import Literature.NumberTheory.EllipticCurves.OrdinaryReductionTateModuleProofs
import Literature.NumberTheory.Automorphic.BCDTModularity
import Literature.NumberTheory.Automorphic.SerreConjectureProofs
import Literature.NumberTheory.GaloisRepresentations.SerreWeightShapeProofs
import HarnessLib

/-!
# The `p`-torsion at a place of good ordinary reduction above `p`: Serre's line `X_p`
# (Serre 1972, §1.11, Prop. 11 and Cor.) and the inertia shape `(χ *; 0 1)` of `ρ̄_{E,p}|I_p`

`Proofs` file (theorems only: no definition, no named fact, no `sorry`), topic
`NumberTheory/EllipticCurves`; the level-`p` companion of `OrdinaryReductionTateModuleProofs`
(Part II, Greenberg's ordinary filtration of `V_pE`), whose architecture and local setup are
followed verbatim.

J.-P. Serre, *Propriétés galoisiennes des points d'ordre fini des courbes elliptiques*, Invent.
Math. 15 (1972), §1.11 ("bonne réduction de hauteur 1"), Prop. 11 and Corollaire: for an elliptic
curve with good ordinary reduction at a place `v` of residue characteristic `p`, the kernel `X_p`
of the reduction map `E_p → Ẽ_p` is a line, stable under the decomposition group; the inertia
group acts on `X_p` through `χ^e · (unit)` — through the cyclotomic character `χ` when `e = 1` —
and trivially on `E_p / X_p = Ẽ_p`: *"l'image de `I` dans `Aut(E_p)` est contenue dans un
sous-groupe de Borel … de la forme `(χ *; 0 1)`"* (Cor.; Serre 1987, §2.8 (2.8.2) and Prop. 3).

* `exists_goodReduction_localModel` — the local setup shared with the sequels (peu ramifié,
  supersingular shape): for `E` over a number field `K` with good reduction at `v`, the spectral
  valuation `w` of `K̄_v`, the `𝒪_w`-model `MO` of the local minimal model (unit discriminant),
  the identity `X_{K̄_v} = MO_{K̄_v}` and the `Γ_{K_v}`-equivariant transport
  `Φ₀ : E(K̄_v) ≃ X(K̄_v)` (Steps 0–1 and 4 of Part II of `OrdinaryReductionTateModuleProofs`).
* `goodReduction_reduction_line` — for `v ∣ p` of good ORDINARY reduction, the reduction map
  `f : E(K̄) → MO~(k_w)` built from that setup is `Γ_{K_v}`-stable on its kernel, invariant under
  inertia, and `#(ker f ∩ E[p]) = p` (Steps 2–3, 5–7).
* `exists_line_geomTorsion_of_not_dvd_frobeniusTraceAt` — for `E` over a number field `K`, a
  prime `p` and a place `v ∣ p` of good ORDINARY reduction (`p ∤ a_v`): there is a subgroup
  `Λ ≤ E[p] = E(K̄)[p]` of order `p`, stable under the decomposition group
  `Γ_{K_v} → Γ_K` (tree `absGaloisRestrict`), such that the inertia group `I_{K_v}` (tree
  `absInertia`) acts trivially on `E[p]/Λ` (`res τ • x - x ∈ Λ`).  `Λ` is the kernel of the
  reduction map on `E[p]` (Greenberg's `F¹` at level `p`); the proof is Part II of
  `OrdinaryReductionTateModuleProofs` with the Tate-module step replaced by a count at level `p`
  (`natCard_torsionBy_ker_goodReductionHom_eq`, `OrdinaryReductionKernelTorsionProofs` §5).
* `exists_conj_eq_of_line` — consequently any framed `ρ̄` with `W.IsTorsionGaloisRep p ρ̄` becomes,
  after a change of basis `Q ∈ GL₂(𝔽_p)`, upper triangular on `I_{K_v}` with diagonal
  `(χ̄_p(res τ), 1)` — the top entry is the determinant, which is the cyclotomic character
  (`det_eq_modPCyclotomicCharacter_of_isTorsionGaloisRep_holds`, the Weil pairing).
(The level-one inertia shape `(ψ₁ *; 0 1)` over `ℚ` is deduced in the sequel
`OrdinaryReductionInertiaShapeProofs`, and *peu ramifié* in `OrdinaryReductionPeuRamifieProofs`.)

Tools: `modPCyclotomicCharacterZMod_absGaloisRestrict` (`χ̄_p(res τ) = χ̄_p(τ)`),
`conj_eq_of_mulVec_eq` (a `2 × 2` matrix with `M w₁ = a w₁`, `M w₂ = c w₁ + d w₂` is
`!![a, c; 0, d]` in the basis `(w₁, w₂)`).

## References

* [SerreInventiones1972] J.-P. Serre, Invent. Math. 15 (1972) 259–331, §1.11, Prop. 11, Cor.
* [Serre1987] J.-P. Serre, Duke Math. J. 54 (1987), §2.8, (2.8.2) and Prop. 3; §4.1 (4.1.11).
* [Greenberg1991] R. Greenberg, *Iwasawa theory for motives*, LMS LNS 153 (1991), §2, p. 214.
* [SilvermanAEC2009] J. H. Silverman, *The Arithmetic of Elliptic Curves*, 2nd ed. (2009),
  III.6.4, III.8, V.3.1, VII.2.1–2.2, VII.3.1.
* [SilvermanCSS1997] Cornell–Silverman–Stevens, Ch. II §7 (`det ρ̄_m = χ_m`).
-/

noncomputable section

open scoped Classical NNReal NumberField AddSubgroup
open NumberField IsDedekindDomain Polynomial

universe u v w

/-! ## §A The mod `p` cyclotomic character is compatible with restriction -/

namespace Literature.NumberTheory.GaloisRepresentations

open Field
- - - - -
**TASK ITEM**
Take the line that contains "[SilvermanCSS1997] Cornell–Silverman–Stevens, Ch." and each line after it down to the last of the records, and retype them exactly; add nothing else.

**EXERCISE SOLUTION**
* [SilvermanCSS1997] Cornell–Silverman–Stevens, Ch. II §7 (`det ρ̄_m = χ_m`).
-/

noncomputable section

open scoped Classical NNReal NumberField AddSubgroup
open NumberField IsDedekindDomain Polynomial

universe u v w

/-! ## §A The mod `p` cyclotomic character is compatible with restriction -/

namespace Literature.NumberTheory.GaloisRepresentations

open Field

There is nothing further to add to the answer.